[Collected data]
/-! ### Packaging a continuous Oseen-mild field with the Type-I rate -/

/-- **A continuous, weakly divergence-free, Oseen-mild field on the backward slab with the
Type-I rate is a Type I ancient mild field** in the sense of the tree's class `IsTypeIAncientMild`
(KNSS 2009, §4 (i) p. 8, Prop. 4.1: bounded mild solutions are smooth — applied to every
time-shifted copy `t ↦ U(t − δ)`, which is bounded by `M/√δ`, via the tree's
`smooth_and_bounds_of_bounded_ancient_oseenMild`; pointwise `div = 0` from the weak form on `C¹`
slices). [cite: KochNadirashviliSereginSverak2009, §4 (i) p. 8 and Prop. 4.1 (arXiv:0709.3599)] -/
theorem isTypeIAncientMild_of_continuous_oseenMild_rate {M : ℝ}
    {U : ℝ → (EuclideanSpace ℝ (Fin 3)) → (EuclideanSpace ℝ (Fin 3))}
    (hc : ContinuousOn (uncurry U) (Iio 0 ×ˢ univ))
    (hdiv : ∀ t < 0, IsWeaklyDivFree (U t))
    (hmild : ∀ s t : ℝ, s < t → t < 0 → ∀ x,
      U t x = UnboundedOperators.heatExtension (U s) (t - s) x - oseenDuhamel 1 s U U t x)
    (hrate : HasTypeITimeDecay M U) : IsTypeIAncientMild M U := by
  have hM : 0 ≤ M := by
    have h := hrate (-1) (by norm_num) 0
    rw [neg_neg, Real.sqrt_one, div_one] at h
    exact (norm_nonneg _).trans h
  -- ## joint smoothness, locally in time, from the time-shifted bounded copies
  have hsm : ContDiffOn ℝ (⊤ : ℕ∞) (uncurry U) (Iio 0 ×ˢ univ) := by
    refine contDiffOn_of_locally_contDiffOn fun z hz => ?_
    obtain ⟨hz1, -⟩ := hz
    rw [mem_Iio] at hz1
    set δ : ℝ := -z.1 / 2 with hδdef
    have hδ : 0 < δ := by rw [hδdef]; linarith
    set W : ℝ → (EuclideanSpace ℝ (Fin 3)) → (EuclideanSpace ℝ (Fin 3)) := fun t => U (t - δ) with hW
    have hWc : ContinuousOn (uncurry W) (Iio 0 ×ˢ univ) := by
      have e : uncurry W = uncurry U ∘ fun q : ℝ × (EuclideanSpace ℝ (Fin 3)) => (q.1 - δ, q.2) := rfl
      rw [e]
      refine hc.comp ((continuous_fst.sub continuous_const).prodMk continuous_snd).continuousOn ?_
      intro q hq
      rw [mem_prod, mem_Iio] at hq ⊢
      exact ⟨by linarith [hq.1], mem_univ _⟩
    have hWdiv : ∀ t < 0, IsWeaklyDivFree (W t) := fun t ht => hdiv (t - δ) (by linarith)
    have hWmild : ∀ s t : ℝ, s < t → t < 0 → ∀ x,
        W t x = UnboundedOperators.heatExtension (W s) (t - s) x - oseenDuhamel 1 s W W t x := by
      intro s t hst ht x
      have key := hmild (s - δ) (t - δ) (by linarith) (by linarith) x
      rw [hW, oseenDuhamel_comp_sub_right, sub_sub_sub_cancel_right] at *
      exact key
    have hWbd : ∀ t < 0, ∀ x, ‖W t x‖ ≤ M / Real.sqrt δ := by
      intro t ht x
      refine (hrate (t - δ) (by linarith) x).trans ?_
      exact div_le_div_of_nonneg_left hM (Real.sqrt_pos.2 hδ) (Real.sqrt_le_sqrt (by linarith))
    obtain ⟨hWsm, -⟩ := smooth_and_bounds_of_bounded_ancient_oseenMild hWc hWdiv hWmild hWbd
    refine ⟨Iio (-δ) ×ˢ univ, isOpen_Iio.prod isOpen_univ, ⟨?_, mem_univ _⟩, ?_⟩
    · rw [mem_Iio, hδdef]; linarith
    · have e : uncurry U = uncurry W ∘ fun q : ℝ × (EuclideanSpace ℝ (Fin 3)) => (q.1 + δ, q.2) := by
        funext q
        simp only [hW, comp_apply, uncurry, add_sub_cancel_right]
      rw [e]
      refine hWsm.comp ((contDiff_fst.add contDiff_const).prodMk contDiff_snd).contDiffOn ?_
      rintro q ⟨-, hq⟩
      rw [mem_prod, mem_Iio] at hq ⊢
      exact ⟨by linarith [hq.1], mem_univ _⟩
  refine ⟨hsm, fun t ht => ?_, fun s t hst ht x => ?_, hrate⟩
  · exact (hdiv t ht).isDivFree_of_contDiff
      ((contDiff_slice_of_contDiffOn hsm (mem_Iio.2 ht)).of_le (by exact_mod_cast le_top))
  · rw [heatFlow_of_pos _ (sub_pos.2 hst)]
    exact hmild s t hst ht x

• Exercise objective
Take every line from the data above that holds "EuclideanSpace" and copy it out.

• Result for this exercise
    {U : ℝ → (EuclideanSpace ℝ (Fin 3)) → (EuclideanSpace ℝ (Fin 3))}
    set W : ℝ → (EuclideanSpace ℝ (Fin 3)) → (EuclideanSpace ℝ (Fin 3)) := fun t => U (t - δ) with hW
      have e : uncurry W = uncurry U ∘ fun q : ℝ × (EuclideanSpace ℝ (Fin 3)) => (q.1 - δ, q.2) := rfl
    · have e : uncurry U = uncurry W ∘ fun q : ℝ × (EuclideanSpace ℝ (Fin 3)) => (q.1 + δ, q.2) := by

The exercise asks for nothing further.